Title: **Macroscopic fluctuations through Schur generating functions**

Abstract: I will talk about a special class of large-dimensional stochastic systems with strong correlations. The main examples will be random tilings, non-colliding random walks, eigenvalues of random matrices, and measures governing decompositions of group representations into irreducible components.

It is believed that macroscopic fluctuations in such systems are universally described by log-correlated Gaussian fields. I will present an approach to handle this question based on the notion of the Schur generating function of a probability distribution, and explain how it leads to a rigorous confirmation of this belief in a variety of situations.
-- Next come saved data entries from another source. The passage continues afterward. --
import Summits.QuantumFields.YangMills.Theorems.UnitScaleTiltHalvingP1FlatCoreFrameLinStar
import Summits.QuantumFields.YangMills.Theorems.UnitScaleTiltProp8ChartDoubleBarSU2
import Literature.MathematicalPhysics.QuantumFieldTheory.Balaban1983to89.Node00.TorusCoverLevels
import Literature.MathematicalPhysics.QuantumFieldTheory.Balaban1983to89.B8SpecialUnitaryTrace
import HarnessLib

/-!
# Line H (`BirthV10.stub_halvingStep`, stmt-QuantumFields-19200), J4c (T4b)∕τ-thread: **THE STAIR ROWS `hH` ∕ `hWu` ∕ `hWτ` OF THE TOP MEMBER FROM FINE DATA ON THE
# TOP BLOCK** — the `W`-side binders of ✓`P1FlatCoreTopRowsLocal.top121_of_local` ∕ `topReal_of_local` ∕ `topTrace_of_local` (stairs of `U̿^{(j)}W` in the blocks
# under a top label `yc`: size `δ`, unitarity, trace-free logarithm) DISCHARGED from the fine field's near-flatness ∕ unitarity ∕ `det = 1` on the fine territory of
# the top block `π_k yc` alone, with ONE budget at the top level

Cell `ym3-torus` (HUMAN RULING D-0037: YM₃ on T³ is ladder rung R3, NOT the Clay problem), width seat `ym-ust-19936-w3` (gen 7; τ-thread row (τ-1), LEAD-H L-10).
`--supports stmt-QuantumFields-19200 --as helper`; THEOREMS ONLY (0 `def`, 0 `sorry`); count-neutral; nothing here claims `core′`, `hSupU`, the stub, the crux or the gap.

WHY.  The three top rows of ✓`P1FlatCoreTopStepTorus.hFP_kLevel_top_RD` (and the fourth, `hTopTrace`, of its τ-twin) are discharged by ✓`…TopRowsLocal`∕✓`…TopRowsReal`∕
✓`…TopRowsTrace` from tower-side data read on the blocks UNDER `yc`: for `j < k` and `z` with `⌊z ∕ L^{k−(j+1)}⌋ = yc`, the centre stairs `U̿^{(j)}W(Γ)` of the block of
`π_{j+1} z` must be within `δ` of `1` (`hH`), unitary (`hWu`, reality row) and trace-free in the logarithm (`hWτ`, trace row).  The STAGE-3b caller holds the fine field
`W` (`= (U♯)^g` of the supplier door) only through its values on the fine territory of the top block (near-flat within `s₀`; `SU(2)`-valued), and ONE budget
`8·3800·((d+2)L)²·Lᵏ·s₀ ≤ 1`.  THIS FILE is the bookkeeping in between: §1 the territory nesting `B^{j+1} s = π_{j+1} z ∧ ⌊z∕L^{k−(j+1)}⌋ = yc ⇒ Bᵏ s = π_k yc`
(✓`Node00.blockOf_coverAt`, ✓`blockMap_blockMap`); §2 `hH` from ✓`P1FlatCoreFrameLinStar.norm_holT_stair_dbarIterU_sub_one_le_of_reads` with the single
`δ := 8·(d+2)L·Lᵏ·s₀`; §3 (`M₂(ℂ)`) `hWu` from ✓`holT_stair_dbarIterU_mem_unitaryGroup_of_reads`; §4 (`M₂(ℂ)`, `τ := trCLM (Fin 2)` of lit ✓`B8SpecialUnitaryTrace`)
`det U̿^{(j)}W(Γ) = 1` on the read territory (✓`Prop8ChartDoubleBar.holT_pred_of_walk` ∘ ✓`det_dbarIterU_eq_one_of_reads`) and `hWτ` by lit
✓`BlockAveragingExpMeanLog.trace_mlog_eq_zero_of_det_eq_one` (winding guard `‖U̿(Γ) − 1‖ ≤ 1∕3` from §2 and the budget).

[cite: Balaban1985Averaging, (8)-(9) pp.18-19, (110) p.34, Prop. 4 (134)-(135) p.38; Balaban1987RG1, (0.1)-(0.5) pp.251-253; Balaban1985RegularSpaces, p.76, (1.17) p.78]
-/

set_option autoImplicit false

noncomputable section

open scoped BigOperators Matrix.Norms.L2Operator
open NormedSpace

namespace Summit.QuantumFields.YangMills.Theorems.P1FlatCoreTopStairs

open Literature.MathematicalPhysics.QuantumFieldTheory.Balaban1983to89
open T4Continuum BlockAveraging AveragingRT ExpMeanLog MatrixLog
open B10Eq27TorusAxialLog (holT)
open B5Eq118OneStroke (iterBlockOf iterBlockOf_succ)
open B14DomainGeom (Pt)
open Node00 (coverAt blockOf_coverAt blockMap_blockMap)
open Literature.MathematicalPhysics.QuantumLattice (blockMap)
open B8SpecialUnitaryTrace (trCLM trCLM_apply)
open Summit.QuantumFields.YangMills.Theorems.Prop8Chart
open Summit.QuantumFields.YangMills.Theorems.Prop8ChartDoubleBar (dbarIterU holT_pred_of_walk det_dbarIterU_eq_one_of_reads det_coe_units_inv_eq_one
  two_mul_lt_pi_of_le_third)
open Summit.QuantumFields.YangMills.Theorems.P1FlatCoreFrameLinStar (norm_holT_stair_dbarIterU_sub_one_le_of_reads holT_stair_dbarIterU_mem_unitaryGroup_of_reads)

variable {P : Params}

/-! ## §1 Territory nesting down the tower under a top label -/

section Nesting

/-- **LABELS COMPOSE DOWN THE TOWER, TORUS SIDE**: if the `j`-fold block point of a fine site `s` is `π_j z`, then its `(j+n)`-fold block point is `π_{j+n} ⌊z ∕ Lⁿ⌋`
(iterate ✓`Node00.blockOf_coverAt`, compose the floors by ✓`blockMap_blockMap`). [cite: Balaban1987RG1, (0.1)-(0.3) pp.251-252] -/
theorem iterBlockOf_eq_coverAt_blockMap {j : ℕ} {s : Site P 0} {z : Pt P.d} (hs : iterBlockOf j s = coverAt P j z) :
    ∀ {n : ℕ}, j + n ≤ P.m + P.K → iterBlockOf (j + n) s = coverAt P (j + n) (blockMap (P.L ^ n) z)
  | 0, _ => by
    rw [Nat.add_zero, pow_zero, hs]
    congr 1
    funext μ
    simp [blockMap]
  | n + 1, hn => by
    show blockOf (iterBlockOf (j + n) s) = coverAt P (j + n + 1) (blockMap (P.L ^ (n + 1)) z)
    rw [iterBlockOf_eq_coverAt_blockMap hs (by omega), blockOf_coverAt (by omega), blockMap_blockMap, pow_succ]

/-- **★ THE FINE TERRITORY OF A BLOCK UNDER `yc` LIES IN THE FINE TERRITORY OF THE TOP BLOCK `π_k yc`**: `B^{j+1} s = π_{j+1} z` and `⌊z ∕ L^{k−(j+1)}⌋ = yc`
(`j < k ≤ m + K`) give `Bᵏ s = π_k yc`. [cite: Balaban1987RG1, (0.1)-(0.3) pp.251-252] -/
theorem iterBlockOf_eq_coverAt_top {j k : ℕ} (hj : j < k) (hk : k ≤ P.m + P.K) {yc z : Pt P.d} (hz : blockMap (P.L ^ (k - (j + 1))) z = yc)
    {s : Site P 0} (hs : iterBlockOf (j + 1) s = coverAt P (j + 1) z) : iterBlockOf k s = coverAt P k yc := by
  obtain ⟨n, rfl⟩ : ∃ n, k = j + 1 + n := ⟨k - (j + 1), by omega⟩
  rw [Nat.add_sub_cancel_left] at hz
  rw [iterBlockOf_eq_coverAt_blockMap hs hk, hz]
## Wednesday, December 5, Subhabrata Sen, MIT and Microsoft Research New England

** Please note the unusual day and time **

Title: **Random graphs, Optimization, and Spin glasses**

Abstract: Combinatorial optimization problems are ubiquitous in diverse mathematical applications. The desire to understand their “typical” behavior motivates a study of these problems on random instances. In spite of a long and rich history, many natural questions in this domain are still intractable to rigorous mathematical analysis. Graph cut problems such as Max-Cut and Min-bisection are canonical examples in this class. On the other hand, physicists study these questions using the non-rigorous “replica” and “cavity” methods, and predict complex, intriguing features. In this talk, I will describe some recent progress in our understanding of their typical properties on random graphs, obtained via connections to the theory of mean-field spin glasses. The new techniques are broadly applicable, and lead to novel algorithmic and statistical consequences.